Sunshades can be bought off Amazon quite cheaply. However, if you're camera is like mine and needs to angled, eg at 45 degrees as here, you'll probably find an off the shelf sunshade won't shade the camera adequately as they're made for a straight forward look.

To make your own, what you need is:

- A sheet of black perspex (preserably matt but gloss is fine if not) of adequate thickness - I used 5mm. Thicker is better but becomes harder and harder to bend.

- A paint stripping Hot Air Gun

- Gloves

- A bench or piece of wood (to bend and form the plastic over)

- A sander with some 80 grit or similar sandpaper

- A small coin

For my usage, I determined that A4 was probably the correct size (after a trial with pieces of cardboard held over the camera during the problematic part of the day to see where the shading fell).

Take the perspex and if you want round edges on the protruding par (recommended for safety so you don't poke you eyes out adjusting the camera) peel back the protective film slightly and draw a radius around the coin at each of the 2 protuding corners giving you the amount of curvature you want. Next use the sander to gently sand the corner off and shape it to the drawn radius. Repeat at each corner.

To bend the perspex, put it on the bench with the amount you want to bend over protruding over the edge (allow enough here to allow for the radius of the bend plus the fact you need to put screws in underneath the bend and so need sufficient material to do that. I think on mine I allowed about 2 inches.

Strip back the protective film and start heating along the point where you want to bend the perspex. Use a moderate heat and keep the gun moving along the potential fold. Heat the top of the fold and also from underneath. After a few minutes and if the surface is hot, put one hand on the bench side and a gloved hand on the over hang and try to bend the plastic by using gentle to moderate pressure. Don't force it or you risk breakage. If it doesn't want to bend, keep gently trying to bend the perspex every few minutes of further heating until eventually it starts to bend. Again don't force it. It might only bend slightly and then require more heating. Eventually you'll find it will bend in which case using the edge of the bench as a guide, bend it to the angle you require - remember here if you want a slope to bend slightly further than 90 degrees At this point you have to decide where you want the bend to be facing up or down as this affects whether you bend past 90 or before 90 degrees.

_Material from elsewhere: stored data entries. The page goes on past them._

import Summits.Ventures.AbcSig.Rows.StatementsC1b
import Summits.Ventures.AbcSig.Rows.XnYn59Z2EvenXCell

/-!
# Venture AbcSig — p1's named statement `Rows.C1C59EvenSigned` ASSEMBLED from the landed cell theorems (GENERATED by p-lean g5 `gen5/conj.py`)

HONEST FRAMING. COMPUTATION cell `pub-abcsig`; CONDITIONAL theorem; no claim on ABC or any summit. This file only composes:
p1's `Rows.C1C59EvenSigned` (:= `Rows.C1CellEven 59 11 ∅`; row of record census/rows/C1/C1-C59-even.md) is definitionally the conclusion of the cell theorem used; this file gives it the ledger's name.
Hypotheses = the UNION of the cells' hypotheses verbatim (a binder name used by two cells with different statements carries a suffix `_2`, `_3`, …):
`BS04Package` (CITED), `EisPackage` / `EisChiPackage` where a cell discharges a module certificate in the kernel (CITED recipes), `DataComplete` at the
levels [6962] and `RefinesCPSymAll` at the norm-form levels + the `Refines…` of kernel module certificates (COMPUTED), and 3 per-orbit CITED exclusions `hX_…`.
Where the named statement uses p1's UNREDUCED predicate `Rows.C2aCell` (all `m ≥ 1` with `n ∤ m`), the reduced cell (`Rows.C2aCellRed`, RULING H1) is
transported by the n-th-power absorption bridge `C2aCell_of_red` of `Rows/BridgeRed.lean` (bounded 2-exponent classes only).
Cells used: `C1CellEven_59_of` (XnYn59Z2EvenXCell.lean).
-/

namespace Summit.Ventures.AbcSig

/-- **`Rows.C1C59EvenSigned`** from the cell theorems (hypotheses = union of theirs). -/
theorem C1C59EvenSigned_of (M : NewformModel) (hP : M.BS04Package)
    (hD6962 : M.DataComplete 6962 level6962Orbits) (hCP6962 : M.RefinesCPSymAll 6962 level6962CP)
    (hX_orbit_6962_6 : ∀ n : ℕ, n ∈ ([11] : List ℕ) → M.Excludes 6962 orbit_6962_6 (fun S => S.A = 1 ∧ S.B = 1 ∧ S.C = 59 ∧ S.n = n ∧ 2 ∣ S.a * S.b))
    (hX_orbit_6962_37 : ∀ n : ℕ, n ∈ ([29] : List ℕ) → M.Excludes 6962 orbit_6962_37 (fun S => S.A = 1 ∧ S.B = 1 ∧ S.C = 59 ∧ S.n = n ∧ 2 ∣ S.a * S.b))
    (hX_orbit_6962_38 : ∀ n : ℕ, n ∈ ([29] : List ℕ) → M.Excludes 6962 orbit_6962_38 (fun S => S.A = 1 ∧ S.B = 1 ∧ S.C = 59 ∧ S.n = n ∧ 2 ∣ S.a * S.b)) :
    Rows.C1C59EvenSigned :=
  (C1CellEven_59_of M hP hD6962 hCP6962 hX_orbit_6962_6 hX_orbit_6962_37 hX_orbit_6962_38)

end Summit.Ventures.AbcSig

You can now cool the plastic. Watch out for it trying to bend back whilst warm. You may need to keep some pressure on.

Using a drill you can now drill 2 or more screw holes in the folded over piece (leave enough room to get a screwdriver or drill + screwdriver bit in (Use torque control set to low when fixing as overtightening will shatter the perspex)). Drill gently with a sharp metal bit and don't use pressure. If you do, you may shatter the plastic.

Finally, if you got gloss perspex, I recommend running the sander over the perspex at least on the bottom side (I did both) to scratch and dull the surface and prevent reflections. With some patience you'll be able to dull it all over.

The final result:

Sunshade 1.jpgSunshade 2.jpg

BTW the approximate UK cost for this using an A4 sheet of gloss 5mm perspex from Amazon was £9.50.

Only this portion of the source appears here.